(Provided data)
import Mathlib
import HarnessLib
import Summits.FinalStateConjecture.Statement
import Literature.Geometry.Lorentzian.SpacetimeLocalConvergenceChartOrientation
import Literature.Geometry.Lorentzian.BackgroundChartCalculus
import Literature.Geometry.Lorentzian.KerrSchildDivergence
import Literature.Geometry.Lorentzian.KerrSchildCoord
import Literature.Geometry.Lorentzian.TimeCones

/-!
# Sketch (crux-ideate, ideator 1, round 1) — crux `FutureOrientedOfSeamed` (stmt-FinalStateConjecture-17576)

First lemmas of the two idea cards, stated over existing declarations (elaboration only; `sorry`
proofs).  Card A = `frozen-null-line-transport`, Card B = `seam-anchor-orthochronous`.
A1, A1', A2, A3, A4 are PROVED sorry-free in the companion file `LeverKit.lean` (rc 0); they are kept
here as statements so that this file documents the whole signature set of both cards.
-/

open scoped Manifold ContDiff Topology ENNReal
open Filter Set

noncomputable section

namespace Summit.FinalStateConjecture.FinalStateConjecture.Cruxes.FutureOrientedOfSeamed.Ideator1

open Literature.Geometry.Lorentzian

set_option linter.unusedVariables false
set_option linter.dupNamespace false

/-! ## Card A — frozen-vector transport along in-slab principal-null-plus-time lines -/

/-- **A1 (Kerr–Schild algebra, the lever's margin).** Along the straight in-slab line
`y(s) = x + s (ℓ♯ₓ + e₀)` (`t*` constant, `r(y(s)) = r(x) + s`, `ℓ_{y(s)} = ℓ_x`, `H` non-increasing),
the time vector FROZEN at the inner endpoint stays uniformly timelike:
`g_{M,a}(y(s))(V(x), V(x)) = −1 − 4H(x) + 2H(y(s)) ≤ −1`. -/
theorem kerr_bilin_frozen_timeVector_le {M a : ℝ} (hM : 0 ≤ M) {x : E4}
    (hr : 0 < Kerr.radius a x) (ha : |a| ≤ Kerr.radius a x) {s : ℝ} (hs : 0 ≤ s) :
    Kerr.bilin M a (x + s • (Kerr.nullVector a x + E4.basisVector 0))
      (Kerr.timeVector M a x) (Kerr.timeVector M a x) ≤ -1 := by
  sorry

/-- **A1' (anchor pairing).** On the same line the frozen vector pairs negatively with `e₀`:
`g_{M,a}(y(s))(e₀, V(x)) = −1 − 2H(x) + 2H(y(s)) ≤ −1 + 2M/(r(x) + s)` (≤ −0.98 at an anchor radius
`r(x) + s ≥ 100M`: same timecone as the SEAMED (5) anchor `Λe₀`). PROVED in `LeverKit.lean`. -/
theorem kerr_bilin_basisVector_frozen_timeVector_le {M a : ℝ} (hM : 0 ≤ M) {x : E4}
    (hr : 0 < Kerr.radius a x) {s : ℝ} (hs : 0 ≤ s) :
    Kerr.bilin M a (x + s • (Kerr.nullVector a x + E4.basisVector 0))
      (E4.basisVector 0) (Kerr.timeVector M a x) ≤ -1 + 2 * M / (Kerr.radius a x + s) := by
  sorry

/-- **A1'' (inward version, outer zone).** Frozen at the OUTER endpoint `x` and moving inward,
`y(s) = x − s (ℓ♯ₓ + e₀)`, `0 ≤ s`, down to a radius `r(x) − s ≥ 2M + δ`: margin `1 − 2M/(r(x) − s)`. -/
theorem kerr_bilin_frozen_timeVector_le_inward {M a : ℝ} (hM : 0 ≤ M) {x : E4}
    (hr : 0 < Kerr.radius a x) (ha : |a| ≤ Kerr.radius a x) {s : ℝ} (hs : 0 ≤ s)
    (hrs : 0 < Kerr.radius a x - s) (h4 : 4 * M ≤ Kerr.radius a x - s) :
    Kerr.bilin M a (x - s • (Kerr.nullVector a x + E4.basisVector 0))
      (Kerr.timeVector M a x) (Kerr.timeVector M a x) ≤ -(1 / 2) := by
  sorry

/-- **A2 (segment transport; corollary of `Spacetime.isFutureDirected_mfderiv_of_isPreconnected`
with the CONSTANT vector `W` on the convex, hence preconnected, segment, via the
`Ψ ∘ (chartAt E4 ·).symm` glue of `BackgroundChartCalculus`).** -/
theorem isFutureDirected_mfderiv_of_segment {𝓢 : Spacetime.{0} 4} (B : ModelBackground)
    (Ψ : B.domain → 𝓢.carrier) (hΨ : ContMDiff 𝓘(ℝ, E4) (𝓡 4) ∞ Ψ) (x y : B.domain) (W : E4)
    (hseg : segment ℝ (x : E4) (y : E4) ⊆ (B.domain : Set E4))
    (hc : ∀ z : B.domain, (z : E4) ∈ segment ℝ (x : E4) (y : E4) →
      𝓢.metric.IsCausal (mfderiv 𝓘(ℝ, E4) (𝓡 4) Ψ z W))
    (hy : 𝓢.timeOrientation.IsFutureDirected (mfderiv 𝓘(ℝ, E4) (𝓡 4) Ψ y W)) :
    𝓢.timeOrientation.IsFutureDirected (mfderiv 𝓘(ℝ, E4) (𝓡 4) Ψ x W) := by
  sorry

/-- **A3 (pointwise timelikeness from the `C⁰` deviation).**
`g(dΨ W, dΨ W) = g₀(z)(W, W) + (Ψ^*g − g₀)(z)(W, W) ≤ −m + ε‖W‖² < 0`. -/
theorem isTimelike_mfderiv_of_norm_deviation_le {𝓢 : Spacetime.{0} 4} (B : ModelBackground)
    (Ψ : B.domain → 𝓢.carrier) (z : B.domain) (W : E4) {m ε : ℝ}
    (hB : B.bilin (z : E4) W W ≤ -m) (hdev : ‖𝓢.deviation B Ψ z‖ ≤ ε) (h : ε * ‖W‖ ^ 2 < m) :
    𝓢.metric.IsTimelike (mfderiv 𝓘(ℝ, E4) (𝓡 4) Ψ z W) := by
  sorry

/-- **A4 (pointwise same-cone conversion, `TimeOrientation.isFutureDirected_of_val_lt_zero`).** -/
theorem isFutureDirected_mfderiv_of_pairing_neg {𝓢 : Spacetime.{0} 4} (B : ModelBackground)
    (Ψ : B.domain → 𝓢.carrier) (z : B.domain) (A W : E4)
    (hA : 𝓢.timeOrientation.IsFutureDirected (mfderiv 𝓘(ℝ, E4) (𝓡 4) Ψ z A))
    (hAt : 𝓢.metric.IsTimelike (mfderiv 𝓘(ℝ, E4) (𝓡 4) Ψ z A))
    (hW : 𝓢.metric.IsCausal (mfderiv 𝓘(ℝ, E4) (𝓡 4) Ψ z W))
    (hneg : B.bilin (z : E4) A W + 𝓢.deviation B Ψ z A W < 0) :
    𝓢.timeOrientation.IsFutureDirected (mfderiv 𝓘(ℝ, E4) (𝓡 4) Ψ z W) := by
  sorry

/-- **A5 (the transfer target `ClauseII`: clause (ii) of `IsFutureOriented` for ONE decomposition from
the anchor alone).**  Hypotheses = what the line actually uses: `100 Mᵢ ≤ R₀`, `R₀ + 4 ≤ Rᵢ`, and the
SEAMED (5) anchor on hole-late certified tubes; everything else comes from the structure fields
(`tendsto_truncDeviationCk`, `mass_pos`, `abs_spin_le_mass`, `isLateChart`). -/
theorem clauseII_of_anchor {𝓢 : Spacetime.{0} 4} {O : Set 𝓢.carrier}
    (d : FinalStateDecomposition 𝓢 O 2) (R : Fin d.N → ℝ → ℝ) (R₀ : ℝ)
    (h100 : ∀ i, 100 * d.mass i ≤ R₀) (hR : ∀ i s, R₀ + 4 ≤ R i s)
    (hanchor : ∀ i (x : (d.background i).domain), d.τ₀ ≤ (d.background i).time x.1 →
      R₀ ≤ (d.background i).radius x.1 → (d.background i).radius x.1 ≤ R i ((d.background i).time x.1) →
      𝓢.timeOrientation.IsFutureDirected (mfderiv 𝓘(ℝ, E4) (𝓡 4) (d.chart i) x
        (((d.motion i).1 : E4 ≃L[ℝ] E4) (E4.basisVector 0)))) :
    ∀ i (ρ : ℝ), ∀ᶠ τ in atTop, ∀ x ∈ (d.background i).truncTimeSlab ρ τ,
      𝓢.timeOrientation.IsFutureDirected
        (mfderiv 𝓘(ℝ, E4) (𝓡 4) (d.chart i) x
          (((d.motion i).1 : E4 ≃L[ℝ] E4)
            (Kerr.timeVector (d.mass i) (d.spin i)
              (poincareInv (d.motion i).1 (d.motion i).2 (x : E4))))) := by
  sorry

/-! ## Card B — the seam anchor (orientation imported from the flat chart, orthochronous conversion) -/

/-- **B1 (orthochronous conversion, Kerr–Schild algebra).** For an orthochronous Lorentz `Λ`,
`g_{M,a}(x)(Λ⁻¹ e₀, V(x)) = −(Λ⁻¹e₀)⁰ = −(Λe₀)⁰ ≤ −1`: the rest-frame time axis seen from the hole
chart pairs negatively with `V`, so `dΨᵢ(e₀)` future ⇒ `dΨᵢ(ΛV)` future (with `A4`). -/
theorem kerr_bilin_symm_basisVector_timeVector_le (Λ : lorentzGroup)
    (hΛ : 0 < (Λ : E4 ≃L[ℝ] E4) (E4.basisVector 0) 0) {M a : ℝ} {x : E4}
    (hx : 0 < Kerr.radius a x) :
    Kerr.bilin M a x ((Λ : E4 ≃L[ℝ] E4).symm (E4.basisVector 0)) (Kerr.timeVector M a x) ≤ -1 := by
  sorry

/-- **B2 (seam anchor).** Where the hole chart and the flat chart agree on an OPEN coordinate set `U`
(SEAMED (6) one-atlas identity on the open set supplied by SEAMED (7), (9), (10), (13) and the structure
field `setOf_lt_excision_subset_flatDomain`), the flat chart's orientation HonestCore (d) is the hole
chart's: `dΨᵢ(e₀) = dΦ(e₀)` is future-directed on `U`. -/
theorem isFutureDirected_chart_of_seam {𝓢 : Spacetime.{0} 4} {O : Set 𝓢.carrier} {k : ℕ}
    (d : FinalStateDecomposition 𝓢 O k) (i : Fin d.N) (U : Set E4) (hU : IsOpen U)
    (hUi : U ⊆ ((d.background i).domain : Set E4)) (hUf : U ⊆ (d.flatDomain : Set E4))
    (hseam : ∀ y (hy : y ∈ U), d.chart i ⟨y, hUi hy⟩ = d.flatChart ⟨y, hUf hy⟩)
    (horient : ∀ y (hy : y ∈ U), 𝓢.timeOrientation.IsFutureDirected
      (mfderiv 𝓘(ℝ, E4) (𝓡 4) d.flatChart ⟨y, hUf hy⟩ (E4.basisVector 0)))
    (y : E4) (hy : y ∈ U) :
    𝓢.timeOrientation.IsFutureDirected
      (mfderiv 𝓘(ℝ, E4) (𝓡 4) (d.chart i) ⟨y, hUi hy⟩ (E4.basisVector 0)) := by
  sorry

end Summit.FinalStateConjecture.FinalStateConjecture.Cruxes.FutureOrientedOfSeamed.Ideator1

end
(End Provided data)
* **Exercise instructions**:
Every line from the one containing "(mfderiv 𝓘(ℝ, E4) (𝓡 4) (d.chart i) ⟨y, hUi" to the end of the material above must be written out exactly. Nothing else is wanted.

* **Answer to this exercise**:
      (mfderiv 𝓘(ℝ, E4) (𝓡 4) (d.chart i) ⟨y, hUi hy⟩ (E4.basisVector 0)) := by
  sorry

end Summit.FinalStateConjecture.FinalStateConjecture.Cruxes.FutureOrientedOfSeamed.Ideator1

end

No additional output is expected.